A car moving with a constant acceleration covers the distance between two points 80 m apart in 8.0 s. Its velocity as it passes the second point is 14 m/s.
(a) What was the speed at the first point?
1 m/s
(b) What is the constant acceleration?
2 m/s2
(c) How far behind the first point was the car at rest?
3 m
To answer these questions, we need to use the equations of motion that relate distance, time, velocity, and acceleration. The main equation we will be using is:
v = u + at
where:
v = final velocity
u = initial velocity
a = acceleration
t = time
(a) To find the speed at the first point (u), we know the final velocity (v) and the time (t). Rearranging the equation, we have:
u = v - at
Substituting the given values:
v = 14 m/s
t = 8.0 s
u = 14 m/s - a * 8.0 s
Since the acceleration is constant, we know a = change in velocity / change in time. Therefore:
a = (v - u) / t
Substituting the given values:
a = (14 m/s - u) / 8.0 s
Now we have a system of equations. We can solve for both u and a.
(b) To find the constant acceleration, we rearrange the equation:
a = (v - u) / t
Substituting the given values:
a = (14 m/s - u) / 8.0 s
Solving for a, we can use the acceleration in part (b) to find u.

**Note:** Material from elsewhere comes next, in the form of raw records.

import Literature.NumberTheory.Automorphic.KimExteriorSquareGL4Archimedean
import Literature.NumberTheory.Automorphic.ArchParameterUnique
import HarnessLib

/-!
# Kim's exterior square lift `∧² : GL₄ → GL₆`, archimedean clause: the algebra of `∧²` on
# Harish-Chandra parameters and infinity types, and Theorem A at `∞` in the form in which it is used

Sibling proof file (theorems only; no `sorry`, no named fact, no definition) of
`Literature.NumberTheory.Automorphic.KimExteriorSquareGL4Archimedean`, whose named fact
`Kim2003_exteriorSquare_GL4_archimedean` renders H. H. Kim, *Functoriality for the exterior square
of `GL₄` and the symmetric fourth of `GL₂`*, J. Amer. Math. Soc. **16** (2003) 139–183 [Kim2002],
Theorem A (p. 139) = Thm. 5.3.1 (p. 165) together with its archimedean clause (`Π_v ≃ ∧²π_v` at
every archimedean `v`, rendered on Harish-Chandra parameters: `χ ↦ (σ ↦ wedgeTwoArchParams (χ σ))`,
pairwise sums of exponents).

## What is proved here

* The algebra of `wedgeTwoArchParams` (`{aᵢ + aⱼ : i < j}`): `_zero/_singleton/_cons/_four`,
  membership (`mem_wedgeTwoArchParams_iff`), the **twist rule** `wedgeTwoArchParams_map_add`
  (`∧²(π ⊗ |det|^s) = ∧²π ⊗ |det|^{2s}` on exponents: shifting `χ` by `s` shifts `∧²χ` by `2s` —
  the normalisation remark of the fact's docstring, Kim p. 139 "cuspidal = unitary cuspidal"), the
  **central character rule** `sum_wedgeTwoArchParams` (`∑ ∧²χ = (n - 1) ∑ χ`, i.e.
  `ω_{∧²π} = ω_π^{n-1}` at `∞`; `ω_Π = ω_π³` for `n = 4`, Kim p. 154), and the **integrality
  rules** `wedgeTwoArchParams_mem_int_add` / `_integral` / `_integral_of_halfIntegral`: exponents in
  `s + ℤ` go to exponents in `2s + ℤ`, so integral (L-algebraic) parameters stay integral and
  half-integral (C-algebraic, `(n-1)/2 + ℤ`) parameters become integral.
* `InfinityType.exists_wedgeTwo` — **the exterior square of an infinity type**: a well-formed
  `T : InfinityType K n` has a well-formed exterior square `T₂ : InfinityType K (n choose 2)`
  (pairwise sums of weights `(aᵢ + aⱼ, bᵢ + bⱼ)`), whose `a`- and `b`-multisets are
  `wedgeTwoArchParams` of those of `T`, L-algebraic when `T` is L-algebraic **or C-algebraic**
  (Buzzard–Gee 2014, §3.1: `z^{aᵢ} z̄^{bᵢ} · z^{aⱼ} z̄^{bⱼ}`; `2 · (n-1)/2 ∈ ℤ`).
* `AutomorphicRepData.isLAlgebraic_of_hasArchParameter_wedgeTwo` — an automorphic `P` on `GL₆`
  whose archimedean parameter is `∧²` of that of an L- or C-algebraic `π` on `GL₄` is L-algebraic;
  and `AutomorphicRepData.infinityType_map_a_eq_wedgeTwo` — every infinity type of such a `P` has
  `a`-multisets `∧²` of those of `π` (uniqueness of archimedean parameters,
  `AutomorphicRepData.hasArchParameter_unique`, a theorem of the tree; Clozel 1990 §3.3).
* `Kim2003_exteriorSquare_GL4_archimedean.exists_lift_isLAlgebraic` — **Theorem A at `∞` in the
  form in which it is used** (by `Summit.Langlands.Langlands.Theses.K3KugaSatakeDescent`, item
  `WedgeSquareDescent`): under the named fact, the exterior square lift `Π` of an L-algebraic (or
  C-algebraic) cuspidal `π` on `GL₄(𝔸_F)` is an **L-algebraic** automorphic representation of
  `GL₆(𝔸_F)` with `t_{Π,v} = ∧² t_{π,v}` at almost every finite `v` and the isobaric clause.

## Status of the discharge `Kim2003_exteriorSquare_GL4_archimedean_holds` (triage: XL)

The fact contains verbatim the tree's `Kim2003_exteriorSquare_GL4` (projection
`Kim2003_exteriorSquare_GL4_archimedean.satake`), itself undischarged and triaged XL in
`KimExteriorSquareGL4Proofs` (module docstring there: converse theorem of Cogdell–Piatetski-Shapiro,
Langlands–Shahidi `L`-functions on `Spin(2n)`, local Langlands, Jacquet–Shalika classification,
Henniart/Arthur–Clozel/Ramakrishnan descent — none carried by the tree). The printed proof of
Theorem A = Thm. 5.3.1 (p. 165) is: apply the converse theorem (Thm. 2.1) twice to the candidate
`Π' = ⊗_v Π'_v` (`Π'_v = ∧²π_v` for `v ∉ T`, the local lifts of §5.2 for `v ∈ T`) with
`S₁ = {v₁}`, `S₂ = {v₂}`; "by Theorem 4.2.3, `Π₁` and `Π₂` are of the form `σ₁ ⊞ ⋯ ⊞ σ_k`"; strong
multiplicity one gives `Π₁ ≃ Π₂ ≃ Π'`. Theorem 4.2.3 is `Kim2003_exteriorSquare_GL4`; so the
discharge of this fact is parked on that one. Nothing in this file assumes the fact except the
consequence named `Kim2003_exteriorSquare_GL4_archimedean.exists_lift_isLAlgebraic`, which takes it
as the hypothesis `h`.

## References

* [Kim2002] H. H. Kim, *Functoriality for the exterior square of GL₄ and the symmetric fourth of
  GL₂*, J. Amer. Math. Soc. 16 (2003), 139–183: Theorem A (p. 139), §1 p. 139 (`∧²π_v` through the
  local Langlands correspondence, Langlands [La4] at archimedean places), p. 154 (`ω_Π = ω_π³`),
  Thm. 4.2.3 (p. 156), Thm. 5.3.1 (p. 165).
* K. Buzzard, T. Gee, *The conjectural connections between automorphic representations and Galois
  representations* (2014), §3.1 (L- and C-algebraic; weights `z^{a} z̄^{b}`). [BuzzardGee2014]
* L. Clozel, *Motifs et formes automorphes* (1990), §3.3. [Clozel1990]
-/

noncomputable section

(c) To find how far behind the first point the car was at rest (d), we need to determine the distance traveled by the car from the first point to the second point. We can use the equation of motion:
s = ut + (1/2)at^2
where:
s = distance
u = initial velocity
t = time
a = acceleration
Since the car passes the second point with a final velocity of 14 m/s, we can use this equation to find the distance traveled:
80 m = ut + (1/2)at^2
Using the values of u and a obtained from parts (a) and (b), we can solve for t. Once we have t, we can substitute it back into the equation to find d.